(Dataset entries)
━━━━
import Summits.CriticalPhenomena.CardyFormulaZ2.Theorems.CardyUSTContinuationKirchhoffExtremalLengthG02Dual2
import Literature.Probability.LatticeModels.SquareTilingUniformization

/-!
# Non-edge sides: flux-free steps, the missing side of the outer square of an exit, and which
# lattice sides pass near a point of a side (G02 discretisation)

Support file for `KirchhoffExtremalLength` (route CardyUSTContinuation of `CardyFormulaZ2`, item
stmt-CriticalPhenomena-11234), towards the upper half of `G02ModulusConvergence` (`…Defs.lean`).
For `Ω_δ = discreteDomainGraph Ω δ` (closed mesh edges in `Ω̄`) the flux-free connections between
exits of the face component near a boundary point cannot follow the boundary curve (which may
pass through mesh edges); they are built instead (`…G02Dual6.lean`) from exterior paths and two
short end segments. The elementary inputs:

* a step of a walk of squares across a side that is NOT an edge of `Ω_δ` carries no current
  (`stepFlux_eq_zero_of_not_adj_sep`, `walkFlux_eq_zero_of_not_adj_sep`), e.g. a side containing
  an exterior point (`not_adj_of_mem_segment_of_not_mem_closure`);
* **the outer square of an exit has a missing side with an end in `Ω_δ`**
  (`exists_missing_side`), on which `∂Ω` has a point (`…G02MissingEdge`);
* **sides near a point of a side** (`side_near_point_of_side`): a lattice side passing within
  `η ≤ δ/2` of a point `z` of the side `[δa, δ(a + eᵢ)]` is that side, or has the end `δa`
  (then `dist z δa < η`) or the end `δ(a+eᵢ)` (then `dist z δ(a+eᵢ) < η`) as an end point.
-/

noncomputable section

namespace Summit.CriticalPhenomena.CardyFormulaZ2.Theorems

namespace KirchhoffSlope

open Set Metric Filter Topology SimpleGraph
open Literature.Probability Literature.Probability.LatticeModels Literature.Probability.Percolation
open Literature.Probability.LatticeModels.SquareTiling (stepFlux walkFlux walkFlux_cons closedSq
  convex_closedSq meshPoint_mem_closedSq side_subset_closedSq re_mem_uIcc_of_mem_segment
  im_mem_uIcc_of_mem_segment)
open Literature.Probability.RandomPlanarGeometry

variable {Ω : Set ℂ} {δ : ℝ}

/-! ### Steps across non-edges carry no current -/

/-- A step of a walk of squares whose crossed side (the lattice edge `{sepLo, sepHi}`) is not an
edge of `Ω_δ` carries no current. [folklore] -/
theorem stepFlux_eq_zero_of_not_adj_sep (h : Site 2 → ℝ) {x y : Site 2} (hxy : (zdGraph 2).Adj x y)
    (hn : ¬ (discreteDomainGraph Ω δ).Adj (sepLo x y) (sepHi x y)) :
    stepFlux (ecurH Ω δ h) (ecurV Ω δ h) x y = 0 := by
  have key : ecur Ω δ h (sepLo x y) (sepHi x y) = 0 := ecur_of_not_adj hn
  rcases stepKind_of_adj hxy with ⟨h0, h1⟩ | ⟨h0, h1⟩ | ⟨h1, h0⟩ | ⟨h1, h0⟩
  · have hy : y = x + Pi.single 0 1 := by simp [Site.eq_iff_two, h0, h1]
    subst hy
    rw [sepLo_add_e0, sepHi_add_e0] at key
    have hval : stepFlux (ecurH Ω δ h) (ecurV Ω δ h) x (x + Pi.single 0 1) = -ecurV Ω δ h (x - Pi.single 1 1) := by
      unfold stepFlux
      have c0 : (x + Pi.single 0 1 : Site 2) 0 = x 0 + 1 := by simp
      have c1 : (x + Pi.single 0 1 : Site 2) 1 = x 1 := by simp
      simp [c0, c1]
    have e1 : x - Pi.single 1 1 + 1 = x + Pi.single 0 1 := by ext i; fin_cases i <;> simp
    rw [hval, ecurV, e1, key, neg_zero]
  · have hx : x = y + Pi.single 0 1 := by simp [Site.eq_iff_two, h0, h1]
    subst hx
    rw [sepLo_comm, sepHi_comm, sepLo_add_e0, sepHi_add_e0] at key
    have hval : stepFlux (ecurH Ω δ h) (ecurV Ω δ h) (y + Pi.single 0 1) y = ecurV Ω δ h (y - Pi.single 1 1) := by
      unfold stepFlux
      have c0 : (y + Pi.single 0 1 : Site 2) 0 = y 0 + 1 := by simp
      have c1 : (y + Pi.single 0 1 : Site 2) 1 = y 1 := by simp
      simp [c0, c1]
      omega
    have e1 : y - Pi.single 1 1 + 1 = y + Pi.single 0 1 := by ext i; fin_cases i <;> simp
    rw [hval, ecurV, e1, key]
  · have hy : y = x + Pi.single 1 1 := by simp [Site.eq_iff_two, h0, h1]
    subst hy
    rw [sepLo_add_e1, sepHi_add_e1] at key
    have hval : stepFlux (ecurH Ω δ h) (ecurV Ω δ h) x (x + Pi.single 1 1) = ecurH Ω δ h (x - Pi.single 0 1) := by
      unfold stepFlux
      have c0 : (x + Pi.single 1 1 : Site 2) 0 = x 0 := by simp
      have c1 : (x + Pi.single 1 1 : Site 2) 1 = x 1 + 1 := by simp
      simp [c0, c1]
    have e1 : x - Pi.single 0 1 + 1 = x + Pi.single 1 1 := by ext i; fin_cases i <;> simp
    rw [hval, ecurH, e1, key]
  · have hx : x = y + Pi.single 1 1 := by simp [Site.eq_iff_two, h0, h1]
    subst hx
    rw [sepLo_comm, sepHi_comm, sepLo_add_e1, sepHi_add_e1] at key
    have hval : stepFlux (ecurH Ω δ h) (ecurV Ω δ h) (y + Pi.single 1 1) y = -ecurH Ω δ h (y - Pi.single 0 1) := by
      unfold stepFlux
      have c0 : (y + Pi.single 1 1 : Site 2) 0 = y 0 := by simp
      have c1 : (y + Pi.single 1 1 : Site 2) 1 = y 1 + 1 := by simp
      simp [c0, c1]
      omega
    have e1 : y - Pi.single 0 1 + 1 = y + Pi.single 1 1 := by ext i; fin_cases i <;> simp
    rw [hval, ecurH, e1, key, neg_zero]

/-- A walk of squares crossing only non-edges of `Ω_δ` carries no flux. [folklore] -/
theorem walkFlux_eq_zero_of_not_adj_sep (h : Site 2 → ℝ) {a b : Site 2} (ω : (zdGraph 2).Walk a b)
    (hω : ∀ d ∈ ω.darts, ¬ (discreteDomainGraph Ω δ).Adj (sepLo d.fst d.snd) (sepHi d.fst d.snd)) :
    walkFlux (ecurH Ω δ h) (ecurV Ω δ h) ω = 0 := by
  induction ω with
  | nil => rfl
  | cons hxy p ih =>
    rw [walkFlux_cons, ih fun d hd => hω d (by simp [hd]), add_zero]
    exact stepFlux_eq_zero_of_not_adj_sep h hxy (hω ⟨(_, _), hxy⟩ (by simp))

/-- A lattice edge whose closed segment contains a point outside `Ω̄` (an exterior point) is not
an edge of `Ω_δ`. [folklore] -/
theorem not_adj_of_mem_segment_of_not_mem_closure {u v : Site 2} {w : ℂ} (hw : w ∈ segment ℝ (meshPoint δ u) (meshPoint δ v)) (hwΩ : w ∉ closure Ω) :
    ¬ (discreteDomainGraph Ω δ).Adj u v := fun hadj =>
  hwΩ ((meshGraph_adj_iff.1 (discreteDomainGraph_adj_iff.1 hadj).1).2 hw)

/-- A lattice edge one of whose end points is not a mesh vertex (e.g. its mesh point lies on
`∂Ω`) is not an edge of `Ω_δ`. [folklore] -/
theorem not_adj_of_not_mem_meshVertices {u v : Site 2} (h : u ∉ meshVertices Ω δ ∨ v ∉ meshVertices Ω δ) :
    ¬ (discreteDomainGraph Ω δ).Adj u v := fun hadj => by
  obtain ⟨-, hu, hv⟩ := discreteDomainGraph_adj_iff.1 hadj
  exact h.elim (fun h => h (meshDomain_subset_meshVertices _ _ hu)) (fun h => h (meshDomain_subset_meshVertices _ _ hv))

/-! ### The missing side of the outer square of an exit -/
/-- If `p` is an inner face and `p'` a lattice neighbour, some corner of the square `p'` is a
vertex of `Ω_δ` (an end of the common side). [folklore] -/
theorem exists_corner_mem_meshDomain_of_adj {p p' : Site 2} (hp : IsInnerFace Ω δ p) (hpp' : (zdGraph 2).Adj p p') :
    p' ∈ meshDomain Ω δ ∨ p' + Pi.single 0 1 ∈ meshDomain Ω δ ∨ p' + Pi.single 1 1 ∈ meshDomain Ω δ ∨
      p' + Pi.single 0 1 + Pi.single 1 1 ∈ meshDomain Ω δ := by
  obtain ⟨aB, aT, aL, aR⟩ := hp
  rcases stepKind_of_adj hpp' with ⟨h0, h1⟩ | ⟨h0, h1⟩ | ⟨h1, h0⟩ | ⟨h1, h0⟩
  · -- `p'` to the right of `p`: the corner `p'` of `p'` is `p + e₀`
    left
    convert (discreteDomainGraph_adj_iff.1 aB).2.2 using 1
    ext i; fin_cases i <;> simp <;> omega
  · -- `p'` to the left: the corner `p' + e₀ = p`
    right; left
    convert (discreteDomainGraph_adj_iff.1 aB).2.1 using 1
    ext i; fin_cases i <;> simp <;> omega
  · -- `p'` above: the corner `p' = p + e₁`
    left
    convert (discreteDomainGraph_adj_iff.1 aL).2.2 using 1
    ext i; fin_cases i <;> simp <;> omega
  · -- `p'` below: the corner `p' + e₁ = p`
    right; right; left
    convert (discreteDomainGraph_adj_iff.1 aL).2.1 using 1
    ext i; fin_cases i <;> simp <;> omega

/-- **A non-inner square with a corner in `Ω_δ` has a missing side with an end in `Ω_δ`.** The
side is returned in normal form `[u, u + eᵢ]`, together with its position in the closed square.
(If some side is an edge of `Ω_δ` its ends are vertices of `Ω_δ`, and a missing side next to it
qualifies; if all sides are missing, a side at the given corner qualifies.) [folklore] -/
theorem exists_missing_side (hδ : 0 ≤ δ) {p : Site 2} (hp : ¬ IsInnerFace Ω δ p)
    (hc : p ∈ meshDomain Ω δ ∨ p + Pi.single 0 1 ∈ meshDomain Ω δ ∨ p + Pi.single 1 1 ∈ meshDomain Ω δ ∨
      p + Pi.single 0 1 + Pi.single 1 1 ∈ meshDomain Ω δ) :
    ∃ (u : Site 2) (i : Fin 2), ¬ (discreteDomainGraph Ω δ).Adj u (u + Pi.single i 1) ∧
      (u ∈ meshDomain Ω δ ∨ u + Pi.single i 1 ∈ meshDomain Ω δ) ∧
      segment ℝ (meshPoint δ u) (meshPoint δ (u + Pi.single i 1)) ⊆ closedSq δ p := by
  -- the four sides in normal form: bottom `(p, 0)`, left `(p, 1)`, top `(p + e₁, 0)`, right `(p + e₀, 1)`
  have e : p + Pi.single 1 1 + Pi.single 0 1 = p + Pi.single 0 1 + Pi.single 1 1 := by abel
  have sB : segment ℝ (meshPoint δ p) (meshPoint δ (p + Pi.single 0 1)) ⊆ closedSq δ p :=
    side_subset_closedSq hδ ⟨Or.inl rfl, Or.inl rfl⟩ ⟨Or.inr (by simp), Or.inl (by simp)⟩
  have sL : segment ℝ (meshPoint δ p) (meshPoint δ (p + Pi.single 1 1)) ⊆ closedSq δ p :=
    side_subset_closedSq hδ ⟨Or.inl rfl, Or.inl rfl⟩ ⟨Or.inl (by simp), Or.inr (by simp)⟩
  have sT : segment ℝ (meshPoint δ (p + Pi.single 1 1)) (meshPoint δ (p + Pi.single 1 1 + Pi.single 0 1)) ⊆ closedSq δ p :=
    side_subset_closedSq hδ ⟨Or.inl (by simp), Or.inr (by simp)⟩ ⟨Or.inr (by simp), Or.inr (by simp)⟩
  have sR : segment ℝ (meshPoint δ (p + Pi.single 0 1)) (meshPoint δ (p + Pi.single 0 1 + Pi.single 1 1)) ⊆ closedSq δ p :=
    side_subset_closedSq hδ ⟨Or.inr (by simp), Or.inl (by simp)⟩ ⟨Or.inr (by simp), Or.inr (by simp)⟩
  -- packaging the four possible answers
  have useB : ¬ (discreteDomainGraph Ω δ).Adj p (p + Pi.single 0 1) → (p ∈ meshDomain Ω δ ∨ p + Pi.single 0 1 ∈ meshDomain Ω δ) → _ :=
    fun hn hm => (⟨p, 0, hn, hm, sB⟩ : ∃ (u : Site 2) (i : Fin 2), ¬ (discreteDomainGraph Ω δ).Adj u (u + Pi.single i 1) ∧
      (u ∈ meshDomain Ω δ ∨ u + Pi.single i 1 ∈ meshDomain Ω δ) ∧
      segment ℝ (meshPoint δ u) (meshPoint δ (u + Pi.single i 1)) ⊆ closedSq δ p)
  have useL : ¬ (discreteDomainGraph Ω δ).Adj p (p + Pi.single 1 1) → (p ∈ meshDomain Ω δ ∨ p + Pi.single 1 1 ∈ meshDomain Ω δ) → _ :=
    fun hn hm => (⟨p, 1, hn, hm, sL⟩ : ∃ (u : Site 2) (i : Fin 2), ¬ (discreteDomainGraph Ω δ).Adj u (u + Pi.single i 1) ∧
      (u ∈ meshDomain Ω δ ∨ u + Pi.single i 1 ∈ meshDomain Ω δ) ∧
      segment ℝ (meshPoint δ u) (meshPoint δ (u + Pi.single i 1)) ⊆ closedSq δ p)
  have useT : ¬ (discreteDomainGraph Ω δ).Adj (p + Pi.single 1 1) (p + Pi.single 1 1 + Pi.single 0 1) →
      (p + Pi.single 1 1 ∈ meshDomain Ω δ ∨ p + Pi.single 1 1 + Pi.single 0 1 ∈ meshDomain Ω δ) → _ :=
    fun hn hm => (⟨p + Pi.single 1 1, 0, hn, hm, sT⟩ : ∃ (u : Site 2) (i : Fin 2), ¬ (discreteDomainGraph Ω δ).Adj u (u + Pi.single i 1) ∧
      (u ∈ meshDomain Ω δ ∨ u + Pi.single i 1 ∈ meshDomain Ω δ) ∧
      segment ℝ (meshPoint δ u) (meshPoint δ (u + Pi.single i 1)) ⊆ closedSq δ p)
  have useR : ¬ (discreteDomainGraph Ω δ).Adj (p + Pi.single 0 1) (p + Pi.single 0 1 + Pi.single 1 1) →
      (p + Pi.single 0 1 ∈ meshDomain Ω δ ∨ p + Pi.single 0 1 + Pi.single 1 1 ∈ meshDomain Ω δ) → _ :=
    fun hn hm => (⟨p + Pi.single 0 1, 1, hn, hm, sR⟩ : ∃ (u : Site 2) (i : Fin 2), ¬ (discreteDomainGraph Ω δ).Adj u (u + Pi.single i 1) ∧
      (u ∈ meshDomain Ω δ ∨ u + Pi.single i 1 ∈ meshDomain Ω δ) ∧
      segment ℝ (meshPoint δ u) (meshPoint δ (u + Pi.single i 1)) ⊆ closedSq δ p)
  -- ends of edges are vertices of `Ω_δ`
  have ends : ∀ {x y : Site 2}, (discreteDomainGraph Ω δ).Adj x y → x ∈ meshDomain Ω δ ∧ y ∈ meshDomain Ω δ :=
    fun h => (discreteDomainGraph_adj_iff.1 h).2
  by_cases aB : (discreteDomainGraph Ω δ).Adj p (p + Pi.single 0 1)
  · -- bottom is an edge: `p`, `p + e₀` are vertices
    by_cases aL : (discreteDomainGraph Ω δ).Adj p (p + Pi.single 1 1)
    · by_cases aR : (discreteDomainGraph Ω δ).Adj (p + Pi.single 0 1) (p + Pi.single 0 1 + Pi.single 1 1)
      · -- top must be missing
        refine useT (fun aT => hp ⟨aB, aT, aL, aR⟩) (Or.inl (ends aL).2)
      · exact useR aR (Or.inl (ends aB).2)
    · exact useL aL (Or.inl (ends aB).1)
  · by_cases aL : (discreteDomainGraph Ω δ).Adj p (p + Pi.single 1 1)
    · exact useB aB (Or.inl (ends aL).1)
    · by_cases aT : (discreteDomainGraph Ω δ).Adj (p + Pi.single 1 1) (p + Pi.single 1 1 + Pi.single 0 1)
      · exact useL aL (Or.inr (ends aT).1)
      · by_cases aR : (discreteDomainGraph Ω δ).Adj (p + Pi.single 0 1) (p + Pi.single 0 1 + Pi.single 1 1)
        · exact useB aB (Or.inr (ends aR).1)
        · -- all four sides missing: use the given corner
          rcases hc with h | h | h | h
          · exact useB aB (Or.inl h)
          · exact useB aB (Or.inr h)
          · exact useL aL (Or.inr h)
          · exact useR aR (Or.inr h)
━━━━
_GOAL OF THE EXERCISE_
Above are the records; copy each line from them that includes the string "free".

_FINAL ANSWER_
# Non-edge sides: flux-free steps, the missing side of the outer square of an exit, and which
For `Ω_δ = discreteDomainGraph Ω δ` (closed mesh edges in `Ω̄`) the flux-free connections between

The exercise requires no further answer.